import Literature.Probability.Divergences.RenyiTailcutRelativeError
import Mathlib.Topology.Algebra.InfiniteSum.Real
import HarnessLib

/-!
# [Pre17] tailcut and relative error lemmas for SUMMABLE weight families (countable carriers)

Topic `Probability/Divergences`; namespace `Literature.Probability.Divergences`. PROVED, no definition, no named fact.
`RenyiTailcutRelativeError.lean` proves [Pre17] §3.1 Lemma 2 (tailcut) and §3.2 Lemma 3 (relative error) for weight vectors
on a `Fintype` (`renyiSumFin`). The distributions of [Pre17] §4 (Klein / KGPV samplers over lattice cosets, the FN-DSA
«ffSampling» row) live on COUNTABLE carriers; this file restates both lemmas for arbitrary index types with real, nonnegative,
SUMMABLE weights and `tsum`s — the same per-point inequalities (`rpow_mul_rpow_le_of_ratio_le`,
`rpow_mul_rpow_le_relativeError`) summed with Mathlib's summable-series order lemmas. PRINTED STATEMENTS (held volume
`book:editornd-advances-cryptology-asiacrypt-2017`, chunks p0469–p0470): Lemma 2 «𝒟_δ/𝒟 ≤ 1 + δ over Supp(𝒟_δ) ⇒
R_a(𝒟_δ‖𝒟) ≤ 1 + δ»; Lemma 3 «Supp(𝒟_δ) = Supp(𝒟), 1 − δ ≤ 𝒟_δ/𝒟 ≤ 1 + δ ⇒ R_a(𝒟_δ‖𝒟) ≤ (1 + a(a−1)δ²/(2(1−δ)^{a+1}))^{1/(a−1)}»,
with `R_a(P‖Q)^{a−1} = Σ_x P(x)^a Q(x)^{1−a}` ([Pre17] §2.2 Def. 1). `P` = printed `𝒟_δ`, `Q` = printed `𝒟`.

* `summable_rpow_mul_rpow_of_ratio_le`, `tsum_rpow_mul_rpow_le_tailcut`, `tsum_rpow_le_tailcut` — Lemma 2;
* `summable_rpow_mul_rpow_of_relativeError`, `tsum_rpow_mul_rpow_le_relativeError`, `tsum_rpow_le_relativeError` — Lemma 3.
-/

noncomputable section

open Real

namespace Literature.Probability.Divergences

variable {X : Type*}

/-! ## Lemma 2 (tailcut), summable form -/

/-- Under `P ≤ (1+δ)Q` pointwise (`P, Q ≥ 0`, `a > 1`) and `P` summable, the Rényi summand `P^a Q^{1−a}` is summable.
[cite: Prest2017RenyiSharperBounds, §3.1 Lemma 2 (proof: termwise domination by `(1+δ)^{a−1} P`)] -/
theorem summable_rpow_mul_rpow_of_ratio_le {a δ : ℝ} (ha : 1 < a) {P Q : X → ℝ} (hP : ∀ x, 0 ≤ P x)
    (hQ : ∀ x, 0 ≤ Q x) (hratio : ∀ x, P x ≤ (1 + δ) * Q x) (hPs : Summable P) :
    Summable fun x => P x ^ a * Q x ^ (1 - a) :=
  Summable.of_nonneg_of_le (fun x => rpow_mul_rpow_nonneg a hP hQ x)
    (fun x => rpow_mul_rpow_le_of_ratio_le ha (hP x) (hQ x) (hratio x)) (hPs.mul_left _)

/-- **Lemma 2 (tailcut), power-sum form on a countable carrier**: `Σ' P^a Q^{1−a} ≤ (1+δ)^{a−1} · Σ' P`.
[cite: Prest2017RenyiSharperBounds, §3.1 Lemma 2 (proof display)] -/
theorem tsum_rpow_mul_rpow_le_tailcut {a δ : ℝ} (ha : 1 < a) {P Q : X → ℝ} (hP : ∀ x, 0 ≤ P x)
    (hQ : ∀ x, 0 ≤ Q x) (hratio : ∀ x, P x ≤ (1 + δ) * Q x) (hPs : Summable P) :
    ∑' x, P x ^ a * Q x ^ (1 - a) ≤ (1 + δ) ^ (a - 1) * ∑' x, P x := by
  rw [← hPs.tsum_mul_left]
  exact Summable.tsum_le_tsum (fun x => rpow_mul_rpow_le_of_ratio_le ha (hP x) (hQ x) (hratio x))
    (summable_rpow_mul_rpow_of_ratio_le ha hP hQ hratio hPs) (hPs.mul_left _)

/-- **Lemma 2 (tailcut) on a countable carrier**: `(Σ' P^a Q^{1−a})^{1/(a−1)} ≤ 1 + δ` when moreover `Σ' P ≤ 1`, `δ ≥ 0`.
[cite: Prest2017RenyiSharperBounds, §3.1 Lemma 2] -/
theorem tsum_rpow_le_tailcut {a δ : ℝ} (ha : 1 < a) (hδ : 0 ≤ δ) {P Q : X → ℝ} (hP : ∀ x, 0 ≤ P x)
    (hQ : ∀ x, 0 ≤ Q x) (hratio : ∀ x, P x ≤ (1 + δ) * Q x) (hPs : Summable P) (hP1 : ∑' x, P x ≤ 1) :
    (∑' x, P x ^ a * Q x ^ (1 - a)) ^ (1 / (a - 1)) ≤ 1 + δ := by
  have ha1 : 0 < a - 1 := by linarith
  have h0 : 0 ≤ ∑' x, P x ^ a * Q x ^ (1 - a) := tsum_nonneg fun x => rpow_mul_rpow_nonneg a hP hQ x
  have h1 : ∑' x, P x ^ a * Q x ^ (1 - a) ≤ (1 + δ) ^ (a - 1) := by
    calc ∑' x, P x ^ a * Q x ^ (1 - a) ≤ (1 + δ) ^ (a - 1) * ∑' x, P x :=
          tsum_rpow_mul_rpow_le_tailcut ha hP hQ hratio hPs
      _ ≤ (1 + δ) ^ (a - 1) * 1 := mul_le_mul_of_nonneg_left hP1 (by positivity)
      _ = (1 + δ) ^ (a - 1) := mul_one _
  calc (∑' x, P x ^ a * Q x ^ (1 - a)) ^ (1 / (a - 1)) ≤ ((1 + δ) ^ (a - 1)) ^ (1 / (a - 1)) :=
        Real.rpow_le_rpow h0 h1 (by positivity)
    _ = 1 + δ := by rw [← Real.rpow_mul (by linarith), mul_one_div_cancel ha1.ne', Real.rpow_one]

/-! ## Lemma 3 (relative error), summable form -/

/-- Under the relative error hypotheses the Rényi summand is summable (dominated by
`P + (1−a)(Q−P) + K·P`). [cite: Prest2017RenyiSharperBounds, §3.2 Lemma 3 (proof: per-point Taylor bound)] -/
theorem summable_rpow_mul_rpow_of_relativeError {a δ : ℝ} (ha : 1 < a) (hδ0 : 0 ≤ δ) (hδ1 : δ < 1) {P Q : X → ℝ}
    (hP : ∀ x, 0 ≤ P x) (hQ : ∀ x, 0 ≤ Q x) (hlo : ∀ x, (1 - δ) * Q x ≤ P x)
    (hhi : ∀ x, P x ≤ (1 + δ) * Q x) (hPs : Summable P) (hQs : Summable Q) :
    Summable fun x => P x ^ a * Q x ^ (1 - a) := by
  have ha0 : 0 < a := by linarith
  set K : ℝ := a * (a - 1) * δ ^ 2 / (2 * (1 - δ) ^ (a + 1)) with hK
  refine Summable.of_nonneg_of_le (fun x => rpow_mul_rpow_nonneg a hP hQ x)
    (fun x => ?_) ((hPs.add ((hQs.sub hPs).mul_left (1 - a))).add (hPs.mul_left K))
  -- the per-point bound (as in the finite file)
  show P x ^ a * Q x ^ (1 - a) ≤ P x + (1 - a) * (Q x - P x) + K * P x
  rcases (hP x).eq_or_lt with hp0 | hp0
  · have hq0 : Q x = 0 := by
      have h1 := hlo x
      rw [← hp0] at h1
      have : 0 < 1 - δ := by linarith
      nlinarith [hQ x]
    rw [← hp0, hq0, Real.zero_rpow ha0.ne']
    simp
  · have hq0 : 0 < Q x := by
      rcases (hQ x).eq_or_lt with hq0 | hq0
      · have h1 := hhi x
        rw [← hq0, mul_zero] at h1
        linarith
      · exact hq0
    exact rpow_mul_rpow_le_relativeError ha hδ0 hδ1 hp0 hq0 (hlo x) (hhi x)

/-- **Lemma 3 (relative error), power-sum form on a countable carrier**: for summable probability families `P`, `Q`
(`Σ' P = Σ' Q = 1`) with `(1−δ)Q ≤ P ≤ (1+δ)Q` pointwise, `0 ≤ δ < 1`, `a > 1`:
`Σ' P^a Q^{1−a} ≤ 1 + a(a−1)δ²/(2(1−δ)^{a+1})`. [cite: Prest2017RenyiSharperBounds, §3.2 Lemma 3 (proof, last display)] -/
theorem tsum_rpow_mul_rpow_le_relativeError {a δ : ℝ} (ha : 1 < a) (hδ0 : 0 ≤ δ) (hδ1 : δ < 1) {P Q : X → ℝ}
    (hP : ∀ x, 0 ≤ P x) (hQ : ∀ x, 0 ≤ Q x) (hlo : ∀ x, (1 - δ) * Q x ≤ P x)
    (hhi : ∀ x, P x ≤ (1 + δ) * Q x) (hPs : Summable P) (hQs : Summable Q) (hP1 : ∑' x, P x = 1)
    (hQ1 : ∑' x, Q x = 1) :
    ∑' x, P x ^ a * Q x ^ (1 - a) ≤ 1 + a * (a - 1) * δ ^ 2 / (2 * (1 - δ) ^ (a + 1)) := by
  have ha0 : 0 < a := by linarith
  set K : ℝ := a * (a - 1) * δ ^ 2 / (2 * (1 - δ) ^ (a + 1)) with hK
  have hpt : ∀ x, P x ^ a * Q x ^ (1 - a) ≤ P x + (1 - a) * (Q x - P x) + K * P x := by
    intro x
    rcases (hP x).eq_or_lt with hp0 | hp0
    · have hq0 : Q x = 0 := by
        have h1 := hlo x
        rw [← hp0] at h1
        have : 0 < 1 - δ := by linarith
        nlinarith [hQ x]
      rw [← hp0, hq0, Real.zero_rpow ha0.ne']
      simp
    · have hq0 : 0 < Q x := by
        rcases (hQ x).eq_or_lt with hq0 | hq0
        · have h1 := hhi x
          rw [← hq0, mul_zero] at h1
          linarith
        · exact hq0
      exact rpow_mul_rpow_le_relativeError ha hδ0 hδ1 hp0 hq0 (hlo x) (hhi x)
  have hUs : Summable fun x => P x + (1 - a) * (Q x - P x) + K * P x :=
    (hPs.add ((hQs.sub hPs).mul_left (1 - a))).add (hPs.mul_left K)
  have hU : ∑' x, (P x + (1 - a) * (Q x - P x) + K * P x) = 1 + K := by
    rw [(hPs.add ((hQs.sub hPs).mul_left (1 - a))).tsum_add (hPs.mul_left K),
      hPs.tsum_add ((hQs.sub hPs).mul_left (1 - a)), (hQs.sub hPs).tsum_mul_left (1 - a),
      hQs.tsum_sub hPs, hPs.tsum_mul_left K, hP1, hQ1]
    ring
  calc ∑' x, P x ^ a * Q x ^ (1 - a) ≤ ∑' x, (P x + (1 - a) * (Q x - P x) + K * P x) :=
        Summable.tsum_le_tsum hpt (summable_rpow_mul_rpow_of_relativeError ha hδ0 hδ1 hP hQ hlo hhi hPs hQs) hUs
    _ = 1 + K := hU

/-- **Lemma 3 (relative error) on a countable carrier**: `R_a(𝒟_δ‖𝒟) = (Σ' P^a Q^{1−a})^{1/(a−1)} ≤
(1 + a(a−1)δ²/(2(1−δ)^{a+1}))^{1/(a−1)}`. [cite: Prest2017RenyiSharperBounds, §3.2 Lemma 3] -/
theorem tsum_rpow_le_relativeError {a δ : ℝ} (ha : 1 < a) (hδ0 : 0 ≤ δ) (hδ1 : δ < 1) {P Q : X → ℝ}
    (hP : ∀ x, 0 ≤ P x) (hQ : ∀ x, 0 ≤ Q x) (hlo : ∀ x, (1 - δ) * Q x ≤ P x)
    (hhi : ∀ x, P x ≤ (1 + δ) * Q x) (hPs : Summable P) (hQs : Summable Q) (hP1 : ∑' x, P x = 1)
    (hQ1 : ∑' x, Q x = 1) :
    (∑' x, P x ^ a * Q x ^ (1 - a)) ^ (1 / (a - 1))
      ≤ (1 + a * (a - 1) * δ ^ 2 / (2 * (1 - δ) ^ (a + 1))) ^ (1 / (a - 1)) := by
  have ha1 : 0 < a - 1 := by linarith
  exact Real.rpow_le_rpow (tsum_nonneg fun x => rpow_mul_rpow_nonneg a hP hQ x)
    (tsum_rpow_mul_rpow_le_relativeError ha hδ0 hδ1 hP hQ hlo hhi hPs hQs hP1 hQ1) (by positivity)

end Literature.Probability.Divergences

end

----

▶ [PROBLEM DESCRIPTION]:
The expected answer is every line above in which the word "families" appears.

▶ [TASK RESPONSE]:
# [Pre17] tailcut and relative error lemmas for SUMMABLE weight families (countable carriers)
/-- **Lemma 3 (relative error), power-sum form on a countable carrier**: for summable probability families `P`, `Q`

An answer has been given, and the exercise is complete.